The SunBreak’s Audrey has already made the link between Steven Soderbergh’s Contagion and the flu, and because news about the end of humanity is more relevant if it’s piggybacked on a recent film, we’re going to let the researchers at the Fred Hutchinson Cancer Center make the Contagion analogy yet again:
In the new movie Contagion, fictional health experts scramble to get ahead of a flu-like pandemic as a drug-resistant virus quickly spreads, killing millions of people within days after they contract the illness.
Although the film isn’t based entirely on reality, it’s not exactly science fiction, either.
(Okay, third time: This Thursday, 6:30 to 8:30 p.m., film-talking-guy Warren Etheredge discusses Contagion with Seattle infectious disease experts Ann Marie Kimball, MD, MPH, author of Risky Trade: Infectious Disease in the Era of Global Trade and a professor of epidemiology at the University of Washington; and David Sherman, PhD, a tuberculosis researcher at Seattle Biomed and adjunct associate professor at the UW School of Global Health. The panel will be held at the Seattle Biomedical Research Institute, 307 Westlake Avenue North, Suite 500.)
Researchers Dennis Chao, Jesse D. Bloom, Beth F. Kochin, Rustom Antia, and Ira M. Longini, Jr., have published a paper on drug-resistant flu in the Royal Society journal Interface that illuminates–horrifically, if you’re inclined to see things this way–how quickly the flu has become resistant to Tamiflu, even though it shouldn’t have, given the “low overall level of the oseltamivir [i.e., Tamiflu] usage.”
We were not around for the 1918 flu epidemic, but we’re still very impressed by it, and regular readers of The SunBreak know that we like to keep close tabs on the efficacy of flu vaccines and antiviral treatments.
Luckily, we have the Fred Hutchinson Cancer Research Center nearby, where Chao, Bloom, and Longini put in time (when the last is not busy with being professor of biostatistics in the University of Florida College of Public Health and Health Professions and the UF College of Medicine and the UF Emerging Pathogens Institute).

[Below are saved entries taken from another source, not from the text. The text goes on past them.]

omit [SMulCommClass ℝ 𝕜 G] in
/-- **Uniform pointwise Schwartz estimate for `x ↦ B (f x) (g_c x)`** over a UNIFORMLY temperate family `(g_c)_{c ∈ S}`: for every
`(k, n)` there are finitely many Schwartz seminorms and one constant with
`‖x‖^k ‖D^n (B (f ·) (g_c ·)) x‖ ≤ C' · sup_{(k',n') ∈ s} p_{k',n'}(f)` for all `c ∈ S`, `f`, `x` (the estimate inside Mathlib's
`SchwartzMap.bilinLeftCLM`, with the dependence on `g` made explicit). [cite: HormanderALPDO1, §7.1] -/
theorem exists_bound_bilin_uniform (B : E →L[𝕜] F →L[𝕜] G) (hsmooth : ∀ c ∈ S, ContDiff ℝ ∞ (g c))
    (hg : ∀ N : ℕ, ∃ (l : ℕ) (C : ℝ), 0 ≤ C ∧ ∀ c ∈ S, ∀ n ≤ N, ∀ x, ‖iteratedFDeriv ℝ n (g c) x‖ ≤ C * (1 + ‖x‖) ^ l)
    (k n : ℕ) :
    ∃ (s : Finset (ℕ × ℕ)) (C' : ℝ), 0 ≤ C' ∧ ∀ c ∈ S, ∀ (f : 𝓢(D, E)) (x : D),
      ‖x‖ ^ k * ‖iteratedFDeriv ℝ n (fun y => B (f y) (g c y)) x‖ ≤ C' * (s.sup (schwartzSeminormFamily 𝕜 D E)) f := by
  obtain ⟨l, C, hC, hgrowth⟩ := hg n
  refine ⟨Finset.Iic (l + k, n), ‖B‖ * ((n : ℝ) + 1) * n.choose (n / 2) * (C * 2 ^ (l + k)), by positivity,
    fun c hc f x => ?_⟩
  have hxk : 0 ≤ ‖x‖ ^ k := by positivity
  have hgc : ContDiff ℝ ∞ (g c) := hsmooth c hc
  have hnorm_mul := ContinuousLinearMap.norm_iteratedFDeriv_le_of_bilinear (B.bilinearRestrictScalars ℝ)
    (f.smooth ⊤) hgc x (n := n) (mod_cast le_top)
  simp_rw [ContinuousLinearMap.bilinearRestrictScalars_apply_apply] at hnorm_mul
  rw [ContinuousLinearMap.norm_bilinearRestrictScalars] at hnorm_mul
  -- each summand: `choose n i * ‖D^i f x‖ * ‖D^{n-i} g_c x‖ ≤ choose n (n/2) * ‖D^i f x‖ * C (1+‖x‖)^l`
  have hsum : ‖x‖ ^ k * ∑ i ∈ Finset.range (n + 1),
      (n.choose i : ℝ) * ‖iteratedFDeriv ℝ i f x‖ * ‖iteratedFDeriv ℝ (n - i) (g c) x‖ ≤
      ((n : ℝ) + 1) * n.choose (n / 2) * (C * 2 ^ (l + k)) *
        (Finset.Iic (l + k, n)).sup (schwartzSeminormFamily 𝕜 D E) f := by
    rw [Finset.mul_sum]
    have hterm : ∀ i ∈ Finset.range (n + 1),
        ‖x‖ ^ k * ((n.choose i : ℝ) * ‖iteratedFDeriv ℝ i f x‖ * ‖iteratedFDeriv ℝ (n - i) (g c) x‖) ≤
          n.choose (n / 2) * (C * 2 ^ (l + k)) * (Finset.Iic (l + k, n)).sup (schwartzSeminormFamily 𝕜 D E) f := by
      intro i hi
      rw [Finset.mem_range_succ_iff] at hi
      have h1 : (n.choose i : ℝ) ≤ n.choose (n / 2) := by exact_mod_cast i.choose_le_middle n
      have h2 : ‖iteratedFDeriv ℝ (n - i) (g c) x‖ ≤ C * (1 + ‖x‖) ^ l := hgrowth c hc (n - i) (Nat.sub_le n i) x
      have h3 : (1 + ‖x‖) ^ (l + k) * ‖iteratedFDeriv ℝ i f x‖ ≤
          2 ^ (l + k) * (Finset.Iic (l + k, n)).sup (schwartzSeminormFamily 𝕜 D E) f :=
        SchwartzMap.one_add_le_sup_seminorm_apply (m := (l + k, n)) le_rfl hi f x
      have h4 : ‖x‖ ^ k * (1 + ‖x‖) ^ l ≤ (1 + ‖x‖) ^ (l + k) := by
        rw [pow_add, mul_comm]
        exact mul_le_mul_of_nonneg_left
          (pow_le_pow_left₀ (norm_nonneg _) (by linarith [norm_nonneg x]) k) (by positivity)
      calc ‖x‖ ^ k * ((n.choose i : ℝ) * ‖iteratedFDeriv ℝ i f x‖ * ‖iteratedFDeriv ℝ (n - i) (g c) x‖)
          ≤ ‖x‖ ^ k * ((n.choose (n / 2) : ℝ) * ‖iteratedFDeriv ℝ i f x‖ * (C * (1 + ‖x‖) ^ l)) := by
            gcongr
        _ = (n.choose (n / 2) : ℝ) * C * ((‖x‖ ^ k * (1 + ‖x‖) ^ l) * ‖iteratedFDeriv ℝ i f x‖) := by ring
        _ ≤ (n.choose (n / 2) : ℝ) * C * ((1 + ‖x‖) ^ (l + k) * ‖iteratedFDeriv ℝ i f x‖) := by
            gcongr
        _ ≤ (n.choose (n / 2) : ℝ) * C * (2 ^ (l + k) * (Finset.Iic (l + k, n)).sup (schwartzSeminormFamily 𝕜 D E) f) := by
            gcongr
        _ = n.choose (n / 2) * (C * 2 ^ (l + k)) * (Finset.Iic (l + k, n)).sup (schwartzSeminormFamily 𝕜 D E) f := by
            ring
    calc ∑ i ∈ Finset.range (n + 1),
          ‖x‖ ^ k * ((n.choose i : ℝ) * ‖iteratedFDeriv ℝ i f x‖ * ‖iteratedFDeriv ℝ (n - i) (g c) x‖)
        ≤ ∑ _i ∈ Finset.range (n + 1),
          (n.choose (n / 2) : ℝ) * (C * 2 ^ (l + k)) * (Finset.Iic (l + k, n)).sup (schwartzSeminormFamily 𝕜 D E) f :=
          Finset.sum_le_sum hterm
      _ = ((n : ℝ) + 1) * n.choose (n / 2) * (C * 2 ^ (l + k)) *
            (Finset.Iic (l + k, n)).sup (schwartzSeminormFamily 𝕜 D E) f := by
          rw [Finset.sum_const, Finset.card_range, nsmul_eq_mul]
          push_cast
          ring
  calc ‖x‖ ^ k * ‖iteratedFDeriv ℝ n (fun y => B (f y) (g c y)) x‖
      ≤ ‖x‖ ^ k * (‖B‖ * ∑ i ∈ Finset.range (n + 1),
          (n.choose i : ℝ) * ‖iteratedFDeriv ℝ i f x‖ * ‖iteratedFDeriv ℝ (n - i) (g c) x‖) :=
        mul_le_mul_of_nonneg_left hnorm_mul hxk
    _ = ‖B‖ * (‖x‖ ^ k * ∑ i ∈ Finset.range (n + 1),
          (n.choose i : ℝ) * ‖iteratedFDeriv ℝ i f x‖ * ‖iteratedFDeriv ℝ (n - i) (g c) x‖) := by ring
    _ ≤ ‖B‖ * (((n : ℝ) + 1) * n.choose (n / 2) * (C * 2 ^ (l + k)) *
          (Finset.Iic (l + k, n)).sup (schwartzSeminormFamily 𝕜 D E) f) :=
        mul_le_mul_of_nonneg_left hsum (by positivity)
    _ = ‖B‖ * ((n : ℝ) + 1) * n.choose (n / 2) * (C * 2 ^ (l + k)) *
          (Finset.Iic (l + k, n)).sup (schwartzSeminormFamily 𝕜 D E) f := by ring

/-- **Uniform seminorm bound for `bilinLeftCLM` over a uniformly temperate family**:
`p_{k,n}(bilinLeftCLM B (g_c) f) ≤ C' · (s.sup p)(f)` with `s`, `C'` independent of `c ∈ S`. [cite: HormanderALPDO1, §7.1] -/
theorem exists_seminorm_bilinLeftCLM_le_uniform (B : E →L[𝕜] F →L[𝕜] G) (hsmooth : ∀ c ∈ S, ContDiff ℝ ∞ (g c))
    (hg : ∀ N : ℕ, ∃ (l : ℕ) (C : ℝ), 0 ≤ C ∧ ∀ c ∈ S, ∀ n ≤ N, ∀ x, ‖iteratedFDeriv ℝ n (g c) x‖ ≤ C * (1 + ‖x‖) ^ l)
    (k n : ℕ) :
    ∃ (s : Finset (ℕ × ℕ)) (C' : ℝ), 0 ≤ C' ∧ ∀ (c : ι') (hc : c ∈ S) (f : 𝓢(D, E)),
      SchwartzMap.seminorm 𝕜 k n (SchwartzMap.bilinLeftCLM B (hasTemperateGrowth_of_uniform hsmooth hg hc) f) ≤
        C' * (s.sup (schwartzSeminormFamily 𝕜 D E)) f := by
  obtain ⟨s, C', hC', hb⟩ := exists_bound_bilin_uniform (𝕜 := 𝕜) B hsmooth hg k n
  refine ⟨s, C', hC', fun c hc f => SchwartzMap.seminorm_le_bound 𝕜 k n _ (by positivity) fun x => ?_⟩
  rw [SchwartzMap.bilinLeftCLM_apply]
  exact hb c hc f x

end Bilin

section Smul

variable {ι' : Type*} {S : Set ι'} {g : ι' → D → 𝕜}

/-- **Uniform seminorm bound for `smulLeftCLM` over a uniformly temperate family of scalar multipliers**:
`p_{k,n}(g_c • f) ≤ C' · (s.sup p)(f)` with `s`, `C'` independent of `c ∈ S`. [cite: HormanderALPDO1, §7.1] -/
theorem exists_seminorm_smulLeftCLM_le_uniform (hsmooth : ∀ c ∈ S, ContDiff ℝ ∞ (g c))
    (hg : ∀ N : ℕ, ∃ (l : ℕ) (C : ℝ), 0 ≤ C ∧ ∀ c ∈ S, ∀ n ≤ N, ∀ x, ‖iteratedFDeriv ℝ n (g c) x‖ ≤ C * (1 + ‖x‖) ^ l)
    (k n : ℕ) :
    ∃ (s : Finset (ℕ × ℕ)) (C' : ℝ), 0 ≤ C' ∧ ∀ c ∈ S, ∀ f : 𝓢(D, E),
      SchwartzMap.seminorm 𝕜 k n (SchwartzMap.smulLeftCLM E (g c) f) ≤ C' * (s.sup (schwartzSeminormFamily 𝕜 D E)) f := by
  obtain ⟨s, C', hC', hb⟩ :=
    exists_bound_bilin_uniform (𝕜 := 𝕜) (ContinuousLinearMap.lsmul 𝕜 𝕜 : 𝕜 →L[𝕜] E →L[𝕜] E).flip hsmooth hg k n
  refine ⟨s, C', hC', fun c hc f => SchwartzMap.seminorm_le_bound 𝕜 k n _ (by positivity) fun x => ?_⟩
  rw [SchwartzMap.smulLeftCLM_apply (hasTemperateGrowth_of_uniform hsmooth hg hc)]
  exact hb c hc f x

end Smul

/-! ## §2 Slices of one temperate function over a bounded parameter set -/

section Slice

variable {W : Type*} [NormedAddCommGroup W] [NormedSpace ℝ W] {V : Type*} [NormedAddCommGroup V] [NormedSpace ℝ V]
  {F' : Type*} [NormedAddCommGroup F'] [NormedSpace ℝ F']

/-- `‖inr‖ ≤ 1` for the inclusion `V → W × V` (sup norm on the product). [folklore] -/
private theorem norm_inr_le_one : ‖ContinuousLinearMap.inr ℝ W V‖ ≤ 1 :=
  ContinuousLinearMap.opNorm_le_bound _ zero_le_one fun x => by
    rw [one_mul, ContinuousLinearMap.inr_apply, Prod.norm_mk, norm_zero, max_eq_right (norm_nonneg _)]
/-- The letter of the word `w : Fin n → Letter` at time `j`, extended by `H` from time `n` on. [folklore] -/
def wx {n : ℕ} (w : Fin n → Letter) (j : ℕ) : Letter := if h : j < n then w ⟨j, h⟩ else Letter.H

/-- `wx` inside the word. [folklore] -/
private theorem wx_of_lt {n : ℕ} (w : Fin n → Letter) {j : ℕ} (h : j < n) : wx w j = w ⟨j, h⟩ := dif_pos h

/-- `wx` at an index of `Fin n`. [folklore] -/
@[simp] private theorem wx_fin {n : ℕ} (w : Fin n → Letter) (k : Fin n) : wx w k = w k := by
  rw [wx_of_lt w k.isLt]

/-- **Admissible words**: consecutive letters are compatible, i.e. every maximal run of vertical letters is
monotone (all `U` or all `D`). A decidable predicate (not a named fact). [cite: Jansevanrensburg2015, eq. (4.197) (d = 1 → 2: partially directed walks, Temperley 1956)] -/
def Adm {n : ℕ} (w : Fin n → Letter) : Prop :=
  ∀ i j : Fin n, i.val + 1 = j.val → Letter.compat (w i) (w j)

/-- Decidability / finiteness plumbing for the lifting words. [folklore] -/
instance {n : ℕ} : DecidablePred (Adm (n := n)) := fun w => by
  unfold Adm; infer_instance

/-- Admissibility in terms of `wx`. [folklore] -/
private theorem Adm.compat_wx {n : ℕ} {w : Fin n → Letter} (hw : Adm w) {j : ℕ} (hj : j + 1 < n) :
    Letter.compat (wx w j) (wx w (j + 1)) := by
  rw [wx_of_lt w (show j < n by omega), wx_of_lt w hj]
  exact hw _ _ rfl

/-- The admissible words of length `n`. [folklore] -/
def admWords (n : ℕ) : Finset (Fin n → Letter) := univ.filter Adm

/-- Membership in `admWords`. [folklore] -/
private theorem mem_admWords {n : ℕ} {w : Fin n → Letter} : w ∈ admWords n ↔ Adm w := by
  simp [admWords]

/-- `{H,U,D}²` has `9 - 2 = 7` admissible words. [folklore] -/
example : (admWords 2).card = 7 := by decide

/-! ### Height and base-step count along a word -/

/-- Height (fresh coordinate) after the first `i` letters of `w`. [folklore] -/
def height {n : ℕ} (w : Fin n → Letter) (i : ℕ) : ℤ := ∑ j ∈ range i, (wx w j).dh

/-- Number of base steps (`H` letters) among the first `i` letters of `w`. [folklore] -/
def hcnt {n : ℕ} (w : Fin n → Letter) (i : ℕ) : ℕ := ∑ j ∈ range i, (wx w j).isH

/-- `height w 0 = 0`. [folklore] -/
@[simp] private theorem height_zero {n : ℕ} (w : Fin n → Letter) : height w 0 = 0 := by simp [height]

/-- `hcnt w 0 = 0`. [folklore] -/
@[simp] private theorem hcnt_zero {n : ℕ} (w : Fin n → Letter) : hcnt w 0 = 0 := by simp [hcnt]

/-- One-step recursion for `height`. [folklore] -/
private theorem height_succ {n : ℕ} (w : Fin n → Letter) (i : ℕ) :
    height w (i + 1) = height w i + (wx w i).dh := by
  rw [height, height, sum_range_succ]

The team studied the rise in resistance to Tamiflu between 2006 and 2009 (2009 was a banner year for flu locally), discovering that their computer models for the rise of resistance would not conform with observations unless the virus was doing something surprising:
The extreme speed with which the resistance spread in seasonal H1N1 suggests that the resistant strain had a transmission advantage in untreated hosts, and this could have arisen from genetic hitchhiking, or from the mutations responsible for resistance and compensation.
In slightly plainer English, it may come down to a single person with a doubly-mutant flu bug–one that is both Tamiflu-resistant and more contagious than usual.
The models predict that it’s not a question of the larger Tamiflu-using population selecting for resistance, but of a Tamiflu-resistant mutant virus getting better, faster, stronger on its own. “If you see resistant strains in parts of the world where no one is taking antiviral drugs, that’s the smoking gun that the resistant strain must be transmitting,” Longini explains.
The hypothesis is that Tamiflu resistance somehow “hitchhiked” via other mutations for contagiousness. This mutant synergy is disturbing, given a) how big a problem drug resistance is already and b) that Tamiflu is stockpiled worldwide. As of the end of 2010, WHO had found about one-third of the flu strains it tested were resistant to Tamiflu (though to be fair, there are already concerns about how well Tamiflu works, under the best conditions).
All of which makes this a good year to get a flu shot. It can be wildly variable in effectiveness, depending on how well the mix of strains vaccinated against match up with what appears “in the wild,” but if you’ve ever bought a lottery ticket, you have no excuse for not taking these odds.